The internship represents the culminating experience in the university's teacher preparation program. Candidates have the opportunity to synthesize and apply theoretical knowledge from their professional education courses in K-12 schools.

Teacher candidates are learners. Planning for full-time instruction means assigning some immediate, easily-accomplished responsibilities with a gradual induction into the various phases of teaching. This should lead to full teaching responsibilities for the teacher candidate.

Teacher candidates participate in all activities normally expected of regular faculty members, including non-teaching duties, communication with parents, faculty in-service and other meetings, and extracurricular activities. Teacher candidates may adapt assignments to the pupils, content, and instructional methods of their cooperating teachers. However, teacher candidates are at their best when initiating, negotiating, and successfully implementing their own teaching ideas.

The internship is more than simple practice. Rather, it is learning the art of teaching under supervision. In this context, supervision is defined as helping prospective teachers improve their instructional performance through systematic cycles of planning, observation, and intensive intellectual analysis of teaching performances. Thus, the internship experience represents hard work with a definite and worthwhile purpose – the improvement of instructional performance.

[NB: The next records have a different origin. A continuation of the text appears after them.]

import Summits.HodgeConjecture.HodgeConjecture.Theorems.MarkmanPartnerTransportRMTypeDefs

/-!
# Route MarkmanPartnerTransport · cruxes `PicardThreeK3Squares` (stmt-HodgeConjecture-19652) /
# `LowPicardRealMultiplication` (stmt-HodgeConjecture-19653) — «COMPONENT ⇒ DOMINATED»: the displayed
# moduli input `RMTypeDominated θ` split into its PRINT-KNOWN part (I1′) and its PRINT-ASSERTED part (I2)

Cell hodge-nonav, line «RM-type descent of the moduli input» (planner p1 g36, memo ROUTE-P1AI §A.6;
assignment 08:53:04Z to prover 19652-p1 g8). The displayed Prop `RMTypeDominated θ`
(`Theorems/MarkmanPartnerTransportRMTypeDefs`) asks, for every `θ`-generic marked projective K3 surface
`S'` with `θ`-eigen period, an `RMSpreadFamily S' _ (η'⁻¹ θ_ℂ η')` — whose field list is the conjunction
of two inputs of different print status:

* **(I1′) PRINT-KNOWN** (Huybrechts, *Lectures on K3 Surfaces*, Ch. 6 §4.2: the fine moduli space
  `M_d^lev = Γ_ℓ∖N_d` of polarized K3 surfaces with level structure is smooth quasi-projective and carries a
  UNIVERSAL family; Baily–Borel Thm. 6.1.13; Cattani–Deligne–Kaplan Cor. 1.2: the real-multiplication
  locus of the flat class `graph(θ)` is algebraic; the centraliser of `θ` makes `graph(θ)` a FLAT section
  over a level cover of each of its irreducible components, of dimension `l - 2`): a smooth projective
  family over a smooth irreducible quasi-projective base with a flat degree-`4` section of the fibres —
  the structure `RMComponentFamily` below (data) — which INDUCES `η'⁻¹ θ_ℂ η'` at a fibre `≅ S' ⊗ S'`
  (`RMComponentFamily.Induces`);
* **(I2) PRINT-ASSERTED** per maximal van Geemen–Schütt family (Forum Math. Sigma 13 (2025) e2,
  Thm. 1.1 (9), (11), Thm. 1.2 (2): «`l - 2` moduli», i.e. the classifying morphism to the RM component is
  DOMINANT; §4.8: on every member the section is the ALGEBRAIC class `Γ₁ + Γ₋₁`): the family is dominated
  by an irreducible cycle-carrying parameter scheme — `RMComponentFamily.IsDominatedByCycles` (a Prop ON
  the data of (I1′): dominance is a property of THAT base, so (I2) cannot be an independent Prop).

Kernel glue (no mathematics, field shuffling only):
* `RMComponentFamily.nonempty_rmSpreadFamily` — (I1′-data) + `Induces hS t` + `IsDominatedByCycles` ⇒
  `Nonempty (RMSpreadFamily S hS t)`; `RMComponentFamily.of_rmSpreadFamily` /
  `RMComponentFamily.nonempty_rmSpreadFamily_iff` — the converse unpacking (the split is LOSSLESS:
  `Nonempty (RMSpreadFamily S hS t) ↔ ∃ F, F.Induces hS t ∧ F.IsDominatedByCycles`);
* `rmTypeDominated_of_rmComponentFamily` — **ONE dominated component family inducing `η'⁻¹ θ_ℂ η'` on
  every `θ`-generic `θ`-eigen marked K3 gives `RMTypeDominated θ`** (the planner's
  `RMComponentFamily θ → RMDominatingCycleFamily θ → RMTypeDominated θ`, for a type whose RM locus is
  covered by one irreducible base);
* `rmTypeDominated_of_forall_exists_rmComponentFamily` — the sheet-by-sheet form: it suffices that every
  such `S'` lies on SOME dominated component family (the RM locus `Γ_θ∖D_θ` may have two sheets; each is
  covered by its own universal family — a discharge detail kept out of the hypotheses).

Four definitions (one structure, two `Prop`-valued defs, one repackaging `def`), four theorems; nothing asserted, no instance,
no sorry. `RMComponentFamily` is NOT claimed inhabited with any non-trivial `Induces`/dominance datum.
Prover seat hodge-nonav-19652-p1 (gen 8), `--supports stmt-HodgeConjecture-19652`.

References: Huybrechts, *Lectures on K3 Surfaces* (CUP 2016), Ch. 6 §4.2 (p. 138–139), Thm. 6.1.13;
Cattani–Deligne–Kaplan, JAMS 8 (1995), Cor. 1.2; van Geemen–Schütt, Forum Math. Sigma 13 (2025) e2,
§3.4, Thm. 1.1 (9), (11), Thm. 1.2 (2), §4.8, Rem. 6.5; van Geemen, Michigan Math. J. 56 (2008), §3
(`dim D_θ = l - 2`); Voisin, *Hodge Theory II*, Thm. 4.18, §5.3.1.
-/

set_option linter.dupNamespace false

noncomputable section

namespace Summit.HodgeConjecture.HodgeConjecture.Theorems.MarkmanPartnerTransport

open CategoryTheory MonoidalCategory CartesianMonoidalCategory AlgebraicGeometry
open Literature.AlgebraicGeometry Literature.AlgebraicGeometry.Motives Literature.AlgebraicGeometry.HodgeTheory
open Literature.AlgebraicGeometry.Surfaces
open Literature.AlgebraicTopology.SingularHomology

/-- `MarkedK3[S, η, p, x]`: VERBATIM the `let MarkedK3 := …` binder of the route declaration
`PicardThreeK3Squares` (as in `…RMTypeDefs`). Local notation only. -/
local notation3 (prettyPrint := false) "MarkedK3[" S ", " η ", " p ", " x "]" =>
  (p ≠ 0 ∧ (IsIntegralClass p ∧
    (∀ q : complexBetti S (2 * 2), IsIntegralClass q → ∃ n : ℤ, q = n • p) ∧
    (∀ c : complexBetti S (2 * 1), IsIntegralClass c ↔ ∃ v : K3Index → ℤ, η c = fun i => (v i : ℂ)) ∧
    (∀ a b : complexBetti S (2 * 1),
      cupProduct (rfl : 2 * 1 + 2 * 1 = 2 * 2) a b = k3Form (η a) (η b) • p) ∧
    IsOfHodgeType 2 S (2 * 1) 2 0 (LinearEquiv.symm η x) ∧
    (∀ τ : complexBetti S (2 * 1), IsOfHodgeType 2 S (2 * 1) 2 0 τ →
      ∃ t : ℂ, τ = t • LinearEquiv.symm η x)) ∧
    (k3Form x x = 0 ∧ 0 < (k3Form (star x) x).re ∧
      ∃ u : K3Index → ℤ, k3Form (fun i => (u i : ℂ)) x = 0 ∧ 0 < ∑ i, ∑ j, u i * k3Gram i j * u j))

/-- **(I1′, data) A component family**: a smooth projective family `family : total ⟶ base` (some
relative dimension) with quasi-projective total space over a smooth IRREDUCIBLE quasi-projective base,
together with a CONTINUOUS (= flat) section `flatSection` of the espace étalé `FiberClass family 4` of
`R⁴ family_* ℂ`. Intended instance (NOT constructed in the tree — no moduli carriers): the fibre square
of the universal family over a level cover of ONE irreducible component (sheet) of the
real-multiplication locus of a rational model endomorphism `θ`, with the flat class `graph(θ)` as the
section (Huybrechts Ch. 6 §4.2 + Cattani–Deligne–Kaplan + centraliser monodromy). Exactly the fields of
`RMSpreadFamily` that do not mention the surface or the cycles.
[cite: Huybrechts2016K3, Ch. 6 §4.2 and Thm. 6.1.13] [cite: CattaniDeligneKaplan1995JAMS, Cor. 1.2]
[cite: VoisinHodgeII2003, §5.3.1 and Thm. 4.18] -/
structure RMComponentFamily where
  /-- The base `B` (intended: a level cover of one RM component sheet). -/
  base : SchemeOver ℂ
  /-- The total space `𝒳` (intended: the fibre square of the universal K3 family over `B`). -/
  total : SchemeOver ℂ
  /-- The family `g : 𝒳 ⟶ B`. -/
  family : total ⟶ base
  /-- The relative dimension of the family (`4` in the intended instance; not constrained). -/
  relDim : ℕ
  /-- `g` is a smooth projective family of relative dimension `relDim`. -/
  isSmoothProjectiveFamily : IsSmoothProjectiveFamily family relDim
  /-- The total space is quasi-projective over `ℂ`. -/
  total_quasiProjective : IsQuasiProjectiveOver total
  /-- The base is quasi-projective over `ℂ`. -/
  base_quasiProjective : IsQuasiProjectiveOver base
  /-- The base is smooth over `ℂ`. -/
  base_smooth : AlgebraicGeometry.Smooth base.hom
  /-- The base is irreducible. -/
  base_irreducible : IrreducibleSpace base.left
  /-- The flat family of degree-`4` fibre classes: a section of the espace étalé of `R⁴ g_* ℂ`. -/
  flatSection : ComplexPoints base → FiberClass family (2 * 2)
  /-- The section is continuous (i.e. flat). -/
  flatSection_continuous : Continuous flatSection
  /-- The section is a section of `FiberClass.pt`. -/
  flatSection_pt : ∀ b, (flatSection b).pt = b

namespace RMComponentFamily

/-- **(I1′, the universality clause at one surface) the component family INDUCES `t` on `S`**: some fibre
of `F.family` is identified with `S ⊗ S`, and the value of the flat section there, pulled back to
`S ⊗ S`, induces the endomorphism `t` of `H²(S(ℂ); ℂ)` as the correspondence `y ↦ pr₁_*(pr₂^* y ∪ γ)`
(complex orientations) — the fields `pt₁`, `fibreIso`, `induces` of `RMSpreadFamily`. Intended instance:
`S` a `θ`-generic marked K3 surface with `θ`-eigen period on the component, `t = η⁻¹ θ_ℂ η`.
[cite: Huybrechts2016K3, Ch. 6 §4.2] [cite: VoisinHodgeII2003, §5.3.1] -/
def Induces (F : RMComponentFamily) {S : SchemeOver ℂ} (hS : IsSmoothProjective 2 S)
    (t : complexBetti S (2 * 1) →ₗ[ℂ] complexBetti S (2 * 1)) : Prop :=
  ∃ (b : ComplexPoints F.base) (φ : S ⊗ S ≅ fiberOver F.family b), ∀ y : complexBetti S (2 * 1),
    t y = complexGysin complexOrientationFamily (IsSmoothProjective.tensor_holds hS hS) hS
      (SemiCartesianMonoidalCategory.fst S S) (rfl : 2 * 1 + 2 * 2 + 2 * 2 = 2 * 1 + 2 * (2 + 2))
      (cupProduct (rfl : 2 * 1 + 2 * 2 = 2 * 1 + 2 * 2)
        (complexBetti.map (SemiCartesianMonoidalCategory.snd S S) (2 * 1) y)
        (complexBetti.map φ.hom (2 * 2) ((F.flatSection b).clsAt (F.flatSection_pt b))))

/-- **(I2) the component family IS DOMINATED BY CYCLES**: there is an irreducible, separated, locally
finite-type, non-empty `ℂ`-scheme `V` with a DOMINANT morphism `V ⟶ F.base` over whose complex points
the value of the flat section is an ALGEBRAIC class of the fibre — the fields `param`, `classify`, … ,
`algebraic_over_param` of `RMSpreadFamily`. Intended instance: the classifying morphism of a MAXIMAL van
Geemen–Schütt family (`l - 2` moduli ⇒ dominant), the section being the class of the cycle `Γ₁ + Γ₋₁`
on each member. PRINT-ASSERTED for Thm. 1.1 (9), (11), Thm. 1.2 (2) only; not claimed for any `F` here.
[cite: GeemenSchutt2023, §3.4, Thm. 1.1 (9), (11), Thm. 1.2 (2), §4.8 and Rem. 6.5] -/
def IsDominatedByCycles (F : RMComponentFamily) : Prop :=
  ∃ (param : SchemeOver ℂ) (classify : param ⟶ F.base),
    IrreducibleSpace param.left ∧ IsSeparated param.hom ∧ LocallyOfFiniteType param.hom ∧
    Nonempty (ComplexPoints param) ∧ DenseRange classify.left.base ∧
    ∀ v : ComplexPoints param,
      (F.flatSection (AlgPoints.map classify v)).clsAt (F.flatSection_pt _) ∈
        algebraicClasses (fiberOver F.family (AlgPoints.map classify v)) 2

/-- **Glue (I1′ + I2 ⇒ spread family), kernel only**: a component family inducing `t` on `S` and
dominated by cycles gives an `RMSpreadFamily S hS t` (assemble the record).
[cite: GeemenSchutt2023, §3.4 and §4.8] [cite: Huybrechts2016K3, Ch. 6 §4.2] -/
theorem nonempty_rmSpreadFamily (F : RMComponentFamily) {S : SchemeOver ℂ} {hS : IsSmoothProjective 2 S}
    {t : complexBetti S (2 * 1) →ₗ[ℂ] complexBetti S (2 * 1)} (hI : F.Induces hS t)
    (hD : F.IsDominatedByCycles) : Nonempty (RMSpreadFamily S hS t) := by
  obtain ⟨b, φ, hind⟩ := hI
  obtain ⟨param, classify, hirr, hsep, hlft, hne, hdense, halg⟩ := hD
  exact ⟨
    { base := F.base
      total := F.total
      family := F.family
      relDim := F.relDim
      isSmoothProjectiveFamily := F.isSmoothProjectiveFamily
      total_quasiProjective := F.total_quasiProjective
      base_quasiProjective := F.base_quasiProjective
      base_smooth := F.base_smooth
      base_irreducible := F.base_irreducible
      flatSection := F.flatSection
      flatSection_continuous := F.flatSection_continuous
      flatSection_pt := F.flatSection_pt
      pt₁ := b
      fibreIso := φ
      induces := hind
      param := param
      classify := classify
      param_irreducible := hirr
      param_isSeparated := hsep
      param_locallyOfFiniteType := hlft
      param_nonempty := hne
      classify_denseRange := hdense
      algebraic_over_param := halg }⟩

/-- **The split is lossless (converse unpacking)**: the component family underlying a spread family.
[cite: GeemenSchutt2023, §3.4] -/
def of_rmSpreadFamily {S : SchemeOver ℂ} {hS : IsSmoothProjective 2 S}
    {t : complexBetti S (2 * 1) →ₗ[ℂ] complexBetti S (2 * 1)} (G : RMSpreadFamily S hS t) :
    RMComponentFamily where
  base := G.base
  total := G.total
  family := G.family
  relDim := G.relDim
  isSmoothProjectiveFamily := G.isSmoothProjectiveFamily
  total_quasiProjective := G.total_quasiProjective
  base_quasiProjective := G.base_quasiProjective
  base_smooth := G.base_smooth
  base_irreducible := G.base_irreducible
  flatSection := G.flatSection
  flatSection_continuous := G.flatSection_continuous
  flatSection_pt := G.flatSection_pt

/-- **Losslessness**: a spread family for `(S, t)` is exactly a component family inducing `t` on `S`
and dominated by cycles. [cite: GeemenSchutt2023, §3.4 and §4.8] -/
theorem nonempty_rmSpreadFamily_iff {S : SchemeOver ℂ} (hS : IsSmoothProjective 2 S)
    (t : complexBetti S (2 * 1) →ₗ[ℂ] complexBetti S (2 * 1)) :
    Nonempty (RMSpreadFamily S hS t) ↔ ∃ F : RMComponentFamily, F.Induces hS t ∧ F.IsDominatedByCycles := by
  constructor
  · rintro ⟨G⟩
    exact ⟨of_rmSpreadFamily G, ⟨G.pt₁, G.fibreIso, G.induces⟩, ⟨G.param, G.classify, G.param_irreducible,
      G.param_isSeparated, G.param_locallyOfFiniteType, G.param_nonempty, G.classify_denseRange,
      G.algebraic_over_param⟩⟩
  · rintro ⟨F, hI, hD⟩
    exact F.nonempty_rmSpreadFamily hI hD

end RMComponentFamily

/-- **«COMPONENT ⇒ DOMINATED» (one irreducible base)**: if ONE component family dominated by cycles
induces `η'⁻¹ ∘ θ_ℂ ∘ η'` on EVERY `θ`-generic marked projective K3 surface with `θ`-eigen period (for
`θ` self-adjoint), then `RMTypeDominated θ` — the planner's glue
`RMComponentFamily θ → RMDominatingCycleFamily θ → RMTypeDominated θ`, for a rational RM type whose locus
is covered by one irreducible base. [cite: GeemenSchutt2023, §3.4, Thm. 1.1 (9), (11) and Thm. 1.2 (2)]
[cite: Huybrechts2016K3, Ch. 6 §4.2] [cite: CattaniDeligneKaplan1995JAMS, Cor. 1.2] -/
theorem rmTypeDominated_of_rmComponentFamily (θ : Matrix K3Index K3Index ℚ) (F : RMComponentFamily)
    (hcov : ∀ (S' : SchemeOver ℂ) (hS' : IsK3Surface S') (η' : complexBetti S' (2 * 1) ≃ₗ[ℂ] (K3Index → ℂ))
      (p' : complexBetti S' (2 * 2)) (y : K3Index → ℂ) (e : ℂ),
      (∀ a b : K3Index → ℂ, k3Form (thetaC θ a) b = k3Form a (thetaC θ b)) →
      MarkedK3[S', η', p', y] → thetaC θ y = e • y →
      (∀ v : K3Index → ℚ, k3Form (fun i => (v i : ℂ)) y = 0 → θ.mulVec v = 0) →
      F.Induces hS'.isSmoothProjective (η'.symm.toLinearMap ∘ₗ (thetaC θ ∘ₗ η'.toLinearMap)))
    (hD : F.IsDominatedByCycles) : RMTypeDominated θ :=
  fun S' hS' η' p' y e hsa hM hy hgen ↦
    F.nonempty_rmSpreadFamily (hcov S' hS' η' p' y e hsa hM hy hgen) hD

/-- **«COMPONENT ⇒ DOMINATED», sheet by sheet**: it suffices that every `θ`-generic marked projective K3
surface with `θ`-eigen period lies on SOME component family that induces `η'⁻¹ ∘ θ_ℂ ∘ η'` on it and is
dominated by cycles (the RM locus `Γ_θ∖D_θ` may have two sheets, each with its own universal family;
each maximal van Geemen–Schütt family is defined over `ℚ`, so its image meets every sheet it
dominates — discharge details, not hypotheses). [cite: GeemenSchutt2023, §3.4 and §4.8]
[cite: Vangeemen2008, §3] [cite: Huybrechts2016K3, Ch. 6 §4.2] -/
theorem rmTypeDominated_of_forall_exists_rmComponentFamily (θ : Matrix K3Index K3Index ℚ)
    (h : ∀ (S' : SchemeOver ℂ) (hS' : IsK3Surface S') (η' : complexBetti S' (2 * 1) ≃ₗ[ℂ] (K3Index → ℂ))
      (p' : complexBetti S' (2 * 2)) (y : K3Index → ℂ) (e : ℂ),
      (∀ a b : K3Index → ℂ, k3Form (thetaC θ a) b = k3Form a (thetaC θ b)) →
      MarkedK3[S', η', p', y] → thetaC θ y = e • y →
      (∀ v : K3Index → ℚ, k3Form (fun i => (v i : ℂ)) y = 0 → θ.mulVec v = 0) →
      ∃ F : RMComponentFamily,
        F.Induces hS'.isSmoothProjective (η'.symm.toLinearMap ∘ₗ (thetaC θ ∘ₗ η'.toLinearMap)) ∧
        F.IsDominatedByCycles) :
    RMTypeDominated θ := by
  intro S' hS' η' p' y e hsa hM hy hgen
  obtain ⟨F, hI, hD⟩ := h S' hS' η' p' y e hsa hM hy hgen
  exact F.nonempty_rmSpreadFamily hI hD

end Summit.HodgeConjecture.HodgeConjecture.Theorems.MarkmanPartnerTransport

end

Because of the special significance of the internship experience in the professional preparation of our teacher candidates, the UAH College of Education is particularly indebted to the schools and to the master teachers and their administrators who make this clinical experience possible.

Purpose

Three compelling purposes support the desirability of an internship program. The first purpose is to help prospective teachers become skillful and creative teachers, depending less and less on direct supervision, in preparation for their first professional teaching assignment under limited supervision.

The second purpose of the internship is to provide many opportunities for prospective teachers to raise questions, problems, and issues that should provide the basis for determining further needs and study. Thus, the internship should provide growth experiences, with each experience furnishing the basis for the next step in the continual process of professional growth and development.

The third purpose is to ensure that teacher candidates exhibit the competencies (knowledge, abilities, and dispositions) of effective teachers. The College of Education was granted full accreditation of all programs by the Council for the Accreditation of Educator Preparation (CAEP) in 2019. The programs are framed by six competencies that reflect the mission and vision of the department and are defined in the UAH conceptual framework. These competencies are aligned with professional organizations such as the Interstate New Teacher Assessment and Support Consortium (INTASC), Alabama Quality Teaching Standards (AQTS), Alabama Teacher Observation Program, and the National Board of Professional Teaching Standards (NBPTS).